Old world burrower - This environment will be easier to set up and manage. H lividum is a renown pet hole, so you can decorate the substrate without worrying too much about the T, which is sitting comfortable in its borrow. Note: your T will need to establish its home (burrow). What you can do here is to encourage it to make its burrow and then put the plants around it. Do not put the plants too close to the entrance of the burrow as the T will doing some digging and you dont want the substrate to pile on the plants. As for the plants... you can have a look at this thread.. http://www.arachnoboards.com/ab/showthread.php?247118-Plants-in-your-Enclosure

New world arboreal - How about placing Bromeliads or Tillandsias on a corkbark? Try not to choose the spikey ones as they may hurt your T.


----------



## edgeofthefreak (Aug 7, 2013)

josh_r said:


> most people that have any knowledge and experience in planted vivaria try to encourage springtails and other organisms to colonize the vivarium. Why would you go through all that trouble to get rid of sprintails and "centipedes" ¿¿¿¿¿¿¿¿¿¿¿¿¿¿¿  They will keep your substrate clean.

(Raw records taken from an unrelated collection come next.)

/-- … and the inverse transport maps torus cubes to chart cubes. [cite: Balaban1984PropagatorsII, (2.36) p.229, dictionary (charts)] -/
theorem cTinv_mem (hMh : 1 ≤ Mh) (hP : ∀ μ, 1 ≤ P μ) (s : Fin (d + 1) → ℤ) {c : ℕ × (Fin (d + 1) → ℤ)} (hc : c ∈ B6Cover236MultiLevelBlocksL0.cubes D.toDomains) :
    cTinv ℓ k P s c ∈ cubes (D.chart s).toDomains := by
  unfold cubes at hc ⊢
  obtain ⟨z, hz, rfl⟩ := Finset.mem_image.1 hc
  set x := (tshift (N0 ℓ Mh k P) (B6MultiLevelTorusOperator.TDomains.tvec ℓ Mh k s)).symm ⟨z, hz⟩ with hx
  have hlev : (D.chart s).toDomains.lev x.1 = D.lev z := by
    rw [B6MultiLevelTorusOperatorL0.TDomains.toDomains_lev, D.chart_lev s x, hx, Equiv.apply_symm_apply]
  refine Finset.mem_image.2 ⟨x.1, x.2, ?_⟩
  unfold cTinv
  rw [hlev, B6MultiLevelTorusOperatorL0.TDomains.toDomains_lev]
  refine Prod.ext rfl ?_
  dsimp only
  rw [hx, B6MultiLevelTorusOperator.tshift_symm_apply]
  have e : -B6MultiLevelTorusOperator.TDomains.tvec ℓ Mh k s = B6MultiLevelTorusOperator.TDomains.tvec ℓ Mh k (-s) := funext fun i => by simp [B6MultiLevelTorusOperator.TDomains.tvec]
  rw [e, blk_bigSide_tshift hMh hP (D.lev_le _) (-s) ⟨z, hz⟩]
  congr 1
  funext μ
  simp only [Pi.add_apply, Pi.sub_apply, Pi.neg_apply]
  ring

/-- `cT ∘ cTinv = id` on torus cubes. [cite: Balaban1984PropagatorsII, (2.36) p.229, dictionary (charts)] -/
theorem cT_cTinv (hMh : 1 ≤ Mh) (s : Fin (d + 1) → ℤ) {c : ℕ × (Fin (d + 1) → ℤ)} (hc : c ∈ B6Cover236MultiLevelBlocksL0.cubes D.toDomains) :
    cT ℓ k P s (cTinv ℓ k P s c) = c := by
  have hlab := label_mem_boxDom D.toDomains hMh hc
  unfold cT cTinv
  refine Prod.ext rfl ?_
  dsimp only
  rw [twrap_twrap_add]
  have e : (c.2 - fun μ => (rj ℓ k c.1 : ℤ) * s μ) + (fun μ => (rj ℓ k c.1 : ℤ) * s μ) = c.2 := by funext μ; simp
  rw [e, twrap_eq_self hlab]
/-- **THE COCIRCUIT COUNT.** For a finite matroid `M` of rank `ν` and a set `R` of representatives of its parallel
classes, `#{cocircuits with k elements} · C(|R| − k − (ν − 1) + 2, 2) ≤ C(|R|, ν − 1)`: every independent
`(ν − 1)`-subset `J` of `R` determines at most one cocircuit `K` (the one with `M.E ∖ K = closure J`), and each
`k`-cocircuit `K` is determined by at least `C(|R ∖ K| − (ν − 1) + 2, 2)` of them (LEMMA m on `M.restrict ((M.E ∖ K) ∩ R)`). -/
theorem ncard_isCocircuit_mul_choose_le (M : _root_.Matroid α) [M.Finite] {R : Set α} (hR : R ⊆ M.E)
    (hR0 : ∀ r ∈ R, M.IsNonloop r) (hR1 : ∀ e, M.IsNonloop e → ∃ r ∈ R, e ∈ M.closure {r})
    (hR2 : ∀ r ∈ R, ∀ s ∈ R, r ∈ M.closure {s} → r = s) {ν : ℕ} (hν : M.eRank = (ν : ℕ∞)) (k : ℕ) :
    {K | M.IsCocircuit K ∧ K.ncard = k}.ncard * (R.ncard - k - (ν - 1) + 2).choose 2 ≤
      R.ncard.choose (ν - 1) := by
  classical
  have hRfin : R.Finite := M.ground_finite.subset hR
  set 𝒥 : Set (Set α) := {J | J ⊆ R ∧ M.Indep J ∧ J.ncard = ν - 1} with h𝒥
  set 𝒦 : Set (Set α) := {K | M.IsCocircuit K ∧ K.ncard = k} with h𝒦
  have h𝒥fin : 𝒥.Finite := hRfin.finite_subsets.subset (fun J hJ => hJ.1)
  have h𝒦fin : 𝒦.Finite := M.ground_finite.finite_subsets.subset (fun K hK => hK.1.subset_ground)
  let f : Set α → Set α := fun J => M.E \ M.closure J
  -- every base of `M.restrict ((M.E ∖ K) ∩ R)` is an independent `(ν − 1)`-subset of `R` in the fibre over `K`
  have key : ∀ K ∈ 𝒦, ∀ B, (M.restrict ((M.E \ K) ∩ R)).IsBase B → B ∈ 𝒥 ∧ f B = K := by
    intro K hK B hB
    have hKc : M.IsCocircuit K := hK.1
    have hX : (M.E \ K) ∩ R ⊆ M.E := inter_subset_left.trans sdiff_subset
    rw [_root_.Matroid.isBase_restrict_iff hX] at hB
    have hBR : B ⊆ R := hB.subset.trans inter_subset_right
    have hBfin : B.Finite := hRfin.subset hBR
    have hH : M.closure (M.E \ K) = M.E \ K := IsCocircuit.closure_compl_eq hKc
    have hrk : M.eRk ((M.E \ K) ∩ R) = M.eRk (M.E \ K) := eRk_inter_eq_of_closure_eq hR1 hH
    obtain ⟨hν1, hrkH⟩ := IsCocircuit.eRk_compl_eq hKc hν
    have hBcard : B.ncard = ν - 1 := by
      have h1 : B.encard = ((ν - 1 : ℕ) : ℕ∞) := by
        rw [← hB.eRk_eq_encard, hrk, hrkH]
      have h2 : (B.ncard : ℕ∞) = ((ν - 1 : ℕ) : ℕ∞) := by rw [hBfin.cast_ncard_eq, h1]
      exact_mod_cast h2
    have hclB : M.closure B = M.E \ K := by
      have hBH : B ⊆ M.E \ K := hB.subset.trans inter_subset_left
      have hrkB : M.eRk (M.E \ K) ≤ M.eRk B := by
        rw [hB.indep.eRk_eq_encard, ← hBfin.cast_ncard_eq, hBcard, hrkH]
      rw [(M.isRkFinite_of_finite hBfin).closure_eq_closure_of_subset_of_eRk_ge_eRk hBH hrkB, hH]
    refine ⟨⟨hBR, hB.indep, hBcard⟩, ?_⟩
    show M.E \ M.closure B = K
    rw [hclB, sdiff_sdiff_cancel_left hKc.subset_ground]
  -- LEMMA m: the fibre over `K` has at least `C(|R| − k − (ν − 1) + 2, 2)` elements
  have fibre : ∀ K ∈ 𝒦, (R.ncard - k - (ν - 1) + 2).choose 2 ≤
      {B | (M.restrict ((M.E \ K) ∩ R)).IsBase B}.ncard := by
    intro K hK
    have hKc : M.IsCocircuit K := hK.1
    have hX : (M.E \ K) ∩ R ⊆ M.E := inter_subset_left.trans sdiff_subset
    haveI : (M.restrict ((M.E \ K) ∩ R)).Finite :=
      _root_.Matroid.restrict_finite (M.ground_finite.subset hX)
    have hsimple : ∀ C, (M.restrict ((M.E \ K) ∩ R)).IsCircuit C → 3 ≤ C.encard :=
      fun C hC => three_le_encard_of_isCircuit_restrict inter_subset_right hR0 hR2 hC
    have hrank : (M.restrict ((M.E \ K) ∩ R)).eRank = ((ν - 1 : ℕ) : ℕ∞) := by
      rw [_root_.Matroid.eRank_restrict, eRk_inter_eq_of_closure_eq hR1 (IsCocircuit.closure_compl_eq hKc),
        (IsCocircuit.eRk_compl_eq hKc hν).2]
    have hm := choose_two_le_ncard_isBase hsimple hrank
    refine le_trans (Nat.choose_le_choose 2 ?_) hm
    rw [_root_.Matroid.restrict_ground_eq]
    have hXR : (M.E \ K) ∩ R = R \ K := by
      ext x
      simp only [mem_inter_iff, mem_sdiff]
      exact ⟨fun h => ⟨h.2, h.1.2⟩, fun h => ⟨⟨hR h.1, h.2⟩, h.1⟩⟩
    rw [hXR]
    have h1 : R.ncard - K.ncard ≤ (R \ K).ncard :=
      le_ncard_sdiff K R (M.ground_finite.subset hKc.subset_ground)
    rw [hK.2] at h1
    omega
  -- double counting on finsets
  let s : Finset (Set α) := h𝒥fin.toFinset
  let t : Finset (Set α) := h𝒦fin.toFinset
  let s' : Finset (Set α) := s.filter (fun J => f J ∈ t)
  have hmaps : ∀ J ∈ s', f J ∈ t := fun J hJ => (Finset.mem_filter.1 hJ).2
  have hfib : ∀ K ∈ t, (R.ncard - k - (ν - 1) + 2).choose 2 ≤
      (s'.filter (fun J => f J = K)).card := by
    intro K hKt
    have hK : K ∈ 𝒦 := h𝒦fin.mem_toFinset.1 hKt
    have hBfin : {B | (M.restrict ((M.E \ K) ∩ R)).IsBase B}.Finite := by
      refine hRfin.finite_subsets.subset (fun B hB => ?_)
      have h := _root_.Matroid.IsBase.subset_ground
        (show (M.restrict ((M.E \ K) ∩ R)).IsBase B from hB)
      rw [_root_.Matroid.restrict_ground_eq] at h
      exact h.trans inter_subset_right
    refine le_trans (fibre K hK) ?_
    rw [Set.ncard_eq_toFinset_card _ hBfin]
    apply Finset.card_le_card
    intro B hB
    rw [Set.Finite.mem_toFinset] at hB
    obtain ⟨hB𝒥, hfB⟩ := key K hK B hB
    rw [Finset.mem_filter, Finset.mem_filter, Set.Finite.mem_toFinset]
    exact ⟨⟨hB𝒥, hfB ▸ hKt⟩, hfB⟩
  have hmain := Finset.mul_card_image_le_card_of_maps_to hmaps _ hfib
  have hs' : s'.card ≤ s.card := Finset.card_filter_le _ _
  have hs : s.card ≤ R.ncard.choose (ν - 1) := by
    rw [← Set.ncard_eq_toFinset_card _ h𝒥fin, ← Set.ncard_powerset_ncard hRfin (ν - 1)]
    exact Set.ncard_le_ncard (fun J hJ => ⟨hJ.1, hJ.2.2⟩)
      (hRfin.finite_subsets.subset (fun J hJ => hJ.1))
  have ht : 𝒦.ncard = t.card := Set.ncard_eq_toFinset_card _ h𝒦fin
  rw [ht, mul_comm]
  exact hmain.trans (hs'.trans hs)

Ahhh yes, they WOULD keep my substrate clean, if it weren't for the near tidal wave of mold I had. About 1/3 of the enclosure was wrapped in a thick film of mold, which being attracted to light, wasn't in the burrow of scorpion. I'm trying to get that ecosystem back, but it's been tough so far. I should have kept a small amount of my old sub, to take critters from and add back into the new one. I was quite scared of taking that mold with me.

Really, I miss those little centipedes! (pretty sure they're just garden centipedes)


----------



## Louise E. Rothstein (Nov 12, 2013)

Most molds are not at all attracted to light.
Since most algae LOVE LIGHT IN CAPITALS your mold might have been at least partly algal.

Baby centipedes would not have eaten either.
They might have been eating (tiny) critters who would have.
And they might have all been too small for your scorpion.

But we will never know now.


----------